ФЕРМЕНТАЦИЯ Е. coli K5 ДЛЯ ПРОИЗВОДСТВА ГЕПАРОСАНА

Для определения надлежащих условий ферментации необходимо учитывать многие факторы. Е. coli, в целом, может расти на самых разных средах и при различных значениях рН, температуры, О₂ и других условиях. Однако в отличие от лабораторных штаммов, штамм Е. coli K5 не подвергался обширному генетическому исследованию, изучению его роста и функций.

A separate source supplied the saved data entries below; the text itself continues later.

import Summits.QuantumFields.YangMills.Theorems.LuscherReductionTwistedTraceScalingInnerBOPackage
import Summits.QuantumFields.YangMills.Theorems.TwistedTraceScaling.Negative.InnerPowWindow
import HarnessLib

/-!
# R18 (crux `TwistedTraceScaling`, stmt-QuantumFields-20203): lane A's typed C4 interface `InnerBOPackageAt L δ` (p599876) is EQUIVALENT to
# `InnerNoIntruderOneOrbitAt L δ` — the Feshbach package, as typed, is a costume of INNER one-orbit; its clauses carry no separate content

Standing disprover `ym-cdisprove-20203-1` (gen 16), sequel to `…Negative.InnerPowWindow` (R16) and `…Negative.ZpeKink` (R17).  Lane A (gen 11, design note
COARSE-DESIGN §21) fixed the ARCHITECTURE of the C4 proof as the Prop `InnerBOPackageAt L δ` (∀ k ε>0 ∃ θ∈(0,1] ∃ β₀ ∀ β≥β₀ ∃ σ>0 ∃ b≥0 with `b² ≤ εθλ_b/16`,
FLOOR `e^{−ελ_b/4}σμ₀(L³β) ≤ λ₀(β,L)`, and for every admissible inner family `G` SOME split `Gᵢ = uᵢ + vᵢ` with ORTHOGONALITY, STIFF `⟨v_a,Kv_a⟩ ≤ (1−θ)σμ₀‖v_a‖²`,
OFF-DIAGONAL `⟨ψ_a,Kψ_a⟩ ≤ ⟨u_a,Ku_a⟩ + 2bσμ₀‖u_a‖‖v_a‖ + ⟨v_a,Kv_a⟩` and SLOW MIN–MAX `∃ a ≠ 0, ⟨u_a,Ku_a⟩ ≤ e^{ελ_b/4}σμ_k‖u_a‖²`) and proved ★★★
`innerNoIntruderOneOrbitAt_of_package : InnerBOPackageAt L δ → InnerNoIntruderOneOrbitAt L δ` (`feshbach_endgame`); §21.6 names «the clauses of
`InnerBOPackageAt`» as the disprover's typed targets.  This file records, BY NAME:
* §1 ★★ `innerBOPackageAt_iff (δ) : InnerBOPackageAt L δ ↔ InnerNoIntruderOneOrbitAt L δ` (every `L ≥ 1`, every `δ`).  The converse
  `innerBOPackageAt_of_inner` is the TRIVIAL SPLIT `u = G`, `v = 0`, `θ = 1`, `b = 0`, `σ = e^{ελ_b/4}λ₀/μ₀` (FLOOR with equality; STIFF and OFF-DIAGONAL read
  `0 ≤ 0`; SLOW MIN–MAX is INNER at `ε/2`).  So, AS TYPED, the data `θ, σ, b, u, v` are unconstrained existentials: none of the six clauses is a target — any
  proof of INNER instantiates all of them, and §21.6's questions («is a β-independent θ achievable?», «is the FLOOR at `e^{−ελ_b/4}` consistent with `Λ_id`?») have
  the answer «trivially, θ = 1 and σμ₀ = e^{ελ_b/4}λ₀» in the kernel.  The intended objects (fibrewise projection `P` onto `Ω₀`, Mehler gap `θ_S`, Gaussian value `σ`,
  first-order coupling `b`) live only in the untyped sub-targets G/K/Y/S/D/O/L/A of §21.5; C4 has not been cut into typed pieces yet (census: 0 typed bytes of C4
  beyond INNER itself; bricks Y `…InnerSymmetry` p600559 and S `…MehlerGaussianFunctional` p601460 are unconditional linear algebra / Gaussian calculus — vetted,
  nothing to refute).
* §2 bookkeeping transported through §1: `innerBOPackageAt_anti` (a smaller box is easier, `R6.innerNoIntruderOneOrbitAt_anti`), and the door at the EDGE of the
  window — `coarseUpper_of_package_pow (hL : 2 ≤ L) (hp0 : 0 < p) (hp : p < 2/51)`, `coarseUpper_of_package_le` (any `δ ≥ powScale p`, some `p < 2/51`).  Lane A's
  `coarseNoIntruderAt_of_package_pow` carries the ten exponent hypotheses of the ★★★★★ door, hence (R16.innerPow_hypotheses_window / innerPow_door_shut_above) is
  live EXACTLY on `0 < p < 2/51`; its docstring «any `p ∈ (0, 1/10)` in g10's window» repeats the record corrected in R16 (at `(17/20, 41/100, 11/200)`: `p < 11/400`).
READING for lane A / OWNER / LEAD twolattice (paper; the kernel part is §1–§2).  (i) The ∃-order `∃ σ b … ∀ G … ∃ u v` lets the split depend on the family but
forces `b` UNIFORM over all admissible families in the box `{orbitDist < δ(β)}`.  For the INTENDED split `u = Pψ` (§21.3/§21.5 A, O: `b = η ≍ β^{−1/4}·polylog`
«on the bulk `|c| ≲ β^{−1/4} log β`») this uniformity FAILS on the door's box: with `δ = β^{−p}`, `p < 2/51` (the only boxes the door consumes, R16), admissible
families may live at constant-mode angle `|c|` anywhere up to `≍ β^{−p}/L³ ≫ β^{−1/4}`, and there the first-order slow–stiff coupling `βH₁(c)(q,q)` (§21.1 (N2);
zero MEAN by brick Y, but its `Ω₀ →` two-quanta matrix elements do not cancel) gives a cross term `|⟨Pψ, K(1−P)ψ⟩| ≍ L^{3/2}|c|·σμ₀‖u‖‖v‖`, i.e. `b(c) ≍ L^{3/2}|c|`,
and `b(c)² ≤ εθλ_b/16 ≍ εθ(L³β)^{−1/3}` holds only for `|c| ≲ c_ε := (εθ)^{1/2}L^{−2}β^{−1/6}`.  On the slow annulus `c_ε < |c| < β^{−p}/L³` (nonempty for every
`p < 1/6`, eventually in β) the typed OFF-DIAGONAL clause is therefore NOT instantiated by `P` — only by a family-dependent split (e.g. the trivial one, which
throws the burden back on INNER there).  (ii) The transfer-matrix bulk of the slow sector is `|c| ≍ M·(L³β)^{−1/3}` (kinetic mass `L³β`, quartic `L³β|c×c|²`,
and along the toron valley the W-mode zero point `≍ |c|`: all balance at `(L³β)^{−1/3}`, the scale of `λ_b = (2/(L³β))^{1/3}`), not the classical single-slice
width `β^{−1/4}`; on that bulk every second-order quantity (`b²`, the stiff shift `κL³|c|²`, brick Y's `‖M‖_F²`) is `O(M²Lβ^{−2/3}) = o(λ_b)` with room.
(iii) What §21.5 lacks is therefore a brick R — SLOW LOCALISATION / ANNULUS REPULSION: cut every admissible family at slow radius `R = M(L³β)^{−1/3}`
(partition of unity in `c`; min–max cost `≍ (L³β·R²)^{−1} = λ_b/(2^{1/3}M²)`, affordable for `M = M(k,ε)`), apply the package on `|c| ≤ 2R` (there `b ≍ L^{1/2}Mβ^{−1/3}`,
fine), and bound the sup-quotient on the annulus `R ≤ |c| < β^{−p}/L³` by `e^{−(Δ_k+ε)λ_b}σμ₀` using the ONE-SITE kernel's own transverse (W-mode) zero-point
repulsion `≍ g₁|c| ≥ g₁Mλ_b/2^{1/3}` (first order, exact inside `K₁^{L³β}` via `transferKernel_constLift`) against the second-order losses `(2b(c)²/θ + κL³|c|²) ≍ L³|c|²`
— linear beats quadratic for `|c| ≤ θg₁/(CL³)`, i.e. on the whole shrinking box eventually; the stiff second-order shift has no definite sign (the primed
zero-point sum need not be convex at the vacuum) but is dominated the same way.  Brick R needs a one-site input of ONE's valley type («Ad-invariant `f` supported at
valley radius `≥ R ≫ B'^{−1/3}` has `⟨f,K₁f⟩ ≤ μ₀e^{−g₁'R}‖f‖²» at `B' = L³β`) and the fibrewise (c-dependent) Feshbach endgame; without it the assembly A cannot
discharge OFF-DIAGONAL with a uniform `b`, and a package proved on the reduced box alone does not feed the door (R16 §3: antitonicity runs the wrong way).
NO KILL: INNER one-orbit on `{orbitDist < β^{−p}}`, `p < 2/51`, remains plausible on paper (R16, §I of the work file); this file changes no verdict.
HONEST FRAMING: a structural lemma about the typed interface of a stub lane (S-BASE C4) of a child of the CONDITIONAL reduction route (femto rung R2b1); not
`¬TwistedTraceScaling`, not infinite volume, not a gap, not Clay.  Sorry-free, no new definition; axioms ⊆ {propext, Classical.choice, Quot.sound}.

## References
* M. Lüscher, Nucl. Phys. B219 (1983) 233, §3 (Born–Oppenheimer reduction to the constant modes; the effective Hamiltonian's scale `g^{2/3}`). [Luscher1983]
* P. van Baal, J. Koller, Ann. Phys. 174 (1987) 299, §4 (the primed one-loop effective potential of the torons is second order). [VanbaalKoller1987]
* J. Sjöstrand, M. Zworski, Ann. Inst. Fourier 57 (2007) 2095, §2 (Schur complement / Feshbach map). [SjostrandZworski2007]
-/

set_option autoImplicit false

noncomputable section

open MeasureTheory Filter Topology Real
open scoped BigOperators
open Literature.MathematicalPhysics.QuantumFieldTheory hiding SU2
open Literature.MathematicalPhysics.QuantumLattice
open Summit.QuantumFields.YangMills.Theorems.FemtoTransferGap

namespace Summit.QuantumFields.YangMills.Theorems.TwistedTraceScaling.Negative.R18

variable {L : ℕ} [NeZero L]

/-! ## §1 The package is INNER one-orbit -/

/-- The zero test function has zero mass. [folklore] -/
theorem l2_zero_fun : l2 (fun _ : GaugeConfig 3 L SU2 => (0 : ℝ)) (fun _ => (0 : ℝ)) = 0 := by
  simp [l2]

/-- The zero test function has zero transfer form. [folklore] -/
theorem qform_zero_fun (β : ℝ) : qform su2Rep β (fun _ : GaugeConfig 3 L SU2 => (0 : ℝ)) (fun _ => (0 : ℝ)) = 0 := by
  simp [qform]

/-- ★ **INNER one-orbit ⇒ the BO package**, by the TRIVIAL SPLIT `u = G`, `v = 0`, `θ = 1`, `b = 0`, `σ = e^{ελ_b/4}λ₀/μ₀` (FLOOR with equality, STIFF and
OFF-DIAGONAL vacuous, SLOW MIN–MAX = INNER at `ε/2`): every `L ≥ 1`, every box `δ`. [cite: Luscher1983, §3] -/
theorem innerBOPackageAt_of_inner {δ : ℝ → ℝ} (hI : InnerNoIntruderOneOrbitAt L δ) : InnerBOPackageAt L δ := by
  intro k ε hε
  obtain ⟨β0, hβ0⟩ := hI k (ε / 2) (half_pos hε)
  refine ⟨1, one_pos, le_rfl, max β0 1, fun β hβ => ?_⟩
  have hβ0' : β0 ≤ β := (le_max_left _ _).trans hβ
  have hβ1 : 1 ≤ β := (le_max_right _ _).trans hβ
  have hβpos : 0 < β := by linarith
  have hL0 : (0 : ℝ) < (L : ℝ) := by exact_mod_cast Nat.pos_of_ne_zero (NeZero.ne L)
  have hB : 0 < (L : ℝ) ^ 3 * β := by positivity
  have hμ0 : 0 < levelValue su2Rep 1 ((L : ℝ) ^ 3 * β) 0 := levelValue_su2Rep_pos hB 0
  have hΛ0 : 0 < levelValue su2Rep L β 0 := levelValue_zero_su2Rep_pos L β
  have hlam0 : 0 < bareLambda ((L : ℝ) ^ 3 * β) := bareLambda_pos' hB
  set lam := bareLambda ((L : ℝ) ^ 3 * β) with hlam
  set μ0 := levelValue su2Rep 1 ((L : ℝ) ^ 3 * β) 0 with hμ0def
  set μk := levelValue su2Rep 1 ((L : ℝ) ^ 3 * β) k with hμkdef
  set Λ0 := levelValue su2Rep L β 0 with hΛ0def
  refine ⟨Real.exp (ε / 4 * lam) * Λ0 / μ0, 0, by positivity, le_rfl, ?_, ?_, ?_⟩
  · -- `b² = 0 ≤ εθλ_b/16`
    have : (0 : ℝ) ^ 2 = 0 := by norm_num
    rw [this]; positivity
  · -- FLOOR with equality: `e^{−ελ/4}·(σμ₀) = λ₀`
    have hσμ : Real.exp (ε / 4 * lam) * Λ0 / μ0 * μ0 = Real.exp (ε / 4 * lam) * Λ0 := by
      field_simp
    rw [hσμ, ← mul_assoc, ← Real.exp_add, neg_add_cancel, Real.exp_zero, one_mul]
  · intro G hGm hGb hGg hGs hGram
    refine ⟨G, fun _ _ => 0, fun a => ?_, ?_⟩
    · -- the trivial split: `u_a = ψ_a`, `v_a = 0`
      simp only [mul_zero, Finset.sum_const_zero, l2_zero_fun, qform_zero_fun, zero_mul, add_zero, sub_self]
      exact ⟨l2_self_nonneg_lat _, le_rfl, le_rfl, le_rfl, le_rfl⟩
    · -- SLOW MIN–MAX = INNER at `ε/2`
      obtain ⟨a, ha, hmain⟩ := hβ0 β hβ0' G hGm hGb hGg hGs hGram
      refine ⟨a, ha, ?_⟩
      have e2 : Real.exp (ε / 4 * lam) * (Real.exp (ε / 4 * lam) * Λ0 / μ0 * μk) = Real.exp (ε / 2 * lam) * μk * Λ0 / μ0 := by
        rw [show ε / 2 * lam = ε / 4 * lam + ε / 4 * lam by ring, Real.exp_add]
        field_simp
      rw [e2, div_mul_eq_mul_div, le_div_iff₀ hμ0]
      exact hmain

/-- ★★ **The BO package is a costume of INNER one-orbit**: `InnerBOPackageAt L δ ↔ InnerNoIntruderOneOrbitAt L δ` (every `L ≥ 1`, every `δ`; ⟹ lane A's
`innerNoIntruderOneOrbitAt_of_package`, ⟸ the trivial split). [cite: Luscher1983, §3] [cite: SjostrandZworski2007, §2] -/
theorem innerBOPackageAt_iff (δ : ℝ → ℝ) : InnerBOPackageAt L δ ↔ InnerNoIntruderOneOrbitAt L δ :=
  ⟨innerNoIntruderOneOrbitAt_of_package, innerBOPackageAt_of_inner⟩

/-! ## §2 Bookkeeping through the equivalence: the box is antitone, the door lives on `p < 2/51` -/

/-- The package is ANTITONE in the box radius (a smaller box is easier), as INNER is (`R6.innerNoIntruderOneOrbitAt_anti`). [cite: Luscher1983, §3] -/
theorem innerBOPackageAt_anti {δ δ' : ℝ → ℝ} (hle : ∀ β, δ' β ≤ δ β) (hP : InnerBOPackageAt L δ) : InnerBOPackageAt L δ' :=
  innerBOPackageAt_of_inner (R6.innerNoIntruderOneOrbitAt_anti hle (innerNoIntruderOneOrbitAt_of_package hP))

/-- **COARSE-UPPER(L) ⇐ the package at ANY `p ∈ (0, 2/51)`** (`L ≥ 2`): lane A's `coarseNoIntruderAt_of_package_pow` with its ten exponent hypotheses eliminated
(they are satisfiable iff `p < 2/51`, `R16.innerPow_window_nonempty_iff`; the docstring's «any `p ∈ (0, 1/10)`» is immaterial on `[2/51, 1/10)`).
[cite: Luscher1983, §3] [cite: LuscherMunster1984, §2] -/
theorem coarseUpper_of_package_pow (hL : 2 ≤ L) {p : ℝ} (hp0 : 0 < p) (hp : p < 2 / 51) (hP : InnerBOPackageAt L (powScale p)) :
    ∀ k : ℕ, ∀ d : ℝ, d < levelGap k → ∃ lam0 : ℝ, 0 < lam0 ∧ ∀ lam : ℝ, 0 < lam → lam ≤ lam0 →
      ∀ β : ℝ, InFemtoWindow lam β L →
        levelValue su2Rep L β k ≤ Real.exp (-(d * luscherLambda β L) / L) * levelValue su2Rep L β 0 :=
  R16.coarseUpper_of_inner_pow hL hp0 hp (innerNoIntruderOneOrbitAt_of_package hP)

/-- **Any box at least `β^{−p}` wide for some `p < 2/51` feeds the door through the package** (`L ≥ 2`); a package proved on a thinner box (e.g. the slow bulk
`M·L²β^{−1/3}` in `orbitDist` units, or `β^{−p}` with `p ≥ 2/51`) does NOT — antitonicity runs the wrong way (R16 §3). [cite: Luscher1983, §3] -/
theorem coarseUpper_of_package_le (hL : 2 ≤ L) {δ : ℝ → ℝ} (hδ : ∃ p : ℝ, 0 < p ∧ p < 2 / 51 ∧ ∀ β, powScale p β ≤ δ β)
    (hP : InnerBOPackageAt L δ) :
    ∀ k : ℕ, ∀ d : ℝ, d < levelGap k → ∃ lam0 : ℝ, 0 < lam0 ∧ ∀ lam : ℝ, 0 < lam → lam ≤ lam0 →
      ∀ β : ℝ, InFemtoWindow lam β L →
        levelValue su2Rep L β k ≤ Real.exp (-(d * luscherLambda β L) / L) * levelValue su2Rep L β 0 :=
  R16.coarseUpper_of_inner_le hL hδ (innerNoIntruderOneOrbitAt_of_package hP)

/-- Sanity (the window of lane A's package door, by name): its exponent hypotheses force `p < 2/51`. [cite: Luscher1983, §3] -/
theorem package_pow_hypotheses_window {p q r m : ℝ} (hq : q < 8 / 9) (hrq : 2 * r < q - m / 2) (hpm : p < m / 2)
    (hC : 1 + 3 * m - 3 * r < -p) : p < 2 / 51 :=
  (R16.innerPow_hypotheses_window hq hrq hpm hC).1

end Summit.QuantumFields.YangMills.Theorems.TwistedTraceScaling.Negative.R18

end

Изменения условий роста могут оказывать влияние на (а) скорость роста бактерий, (б) максимальную плотность клеток (в) производство экзополисахаридных капсул K5, (г) степени модификации капсулы Е. coli K5, на состояние резидентного бактериофага в Е. coli K5, и другие факторы, (д) высвобождение экзополисахаридной капсулы K5 в среду, (е) соответствие диапазона размеров образующегося полисахарида гепаросана возможности его переработки в гепарин, и (г) количество и тип примесей. Например, условия, которые способствуют лизису клеток, могут увеличить выход экзополисахарида K5 в супернатант культуры, но также могут увеличить деградацию экзополисахаридной капсулы К5, а также количество и объем примесей в супернатанте.

Важным моментом является то, насколько легко какая-либо из примесей может быть удалена на последующих стадиях очистки и обработки, влияет ли эта примесь на последующую переработку гепаросана в гепарин, и представляет ли примесь опасность для людей и животных. Е. coli K5 является известным патогеном, и, следовательно, токсины и другие факторы, связанные с вирулентностью, должны быть удалены. Липополисахариды (ЛПС) являются широко распространенными загрязнителями экстрактов грамотрицательных бактерий, и они известны как мощные иммуностимулирующие агенты и токсины. Нуклеиновые кислоты также могут обладать иммуностимулирующим эффектом, как ЛПС, так и нуклеиновые кислоты имеют полисахаридное ядро, и поэтому могут выделяться совместно с гепаросаном. Другие примеси могут включать в себя полисахариды, отличные от гепаросана, или производные гепаросана.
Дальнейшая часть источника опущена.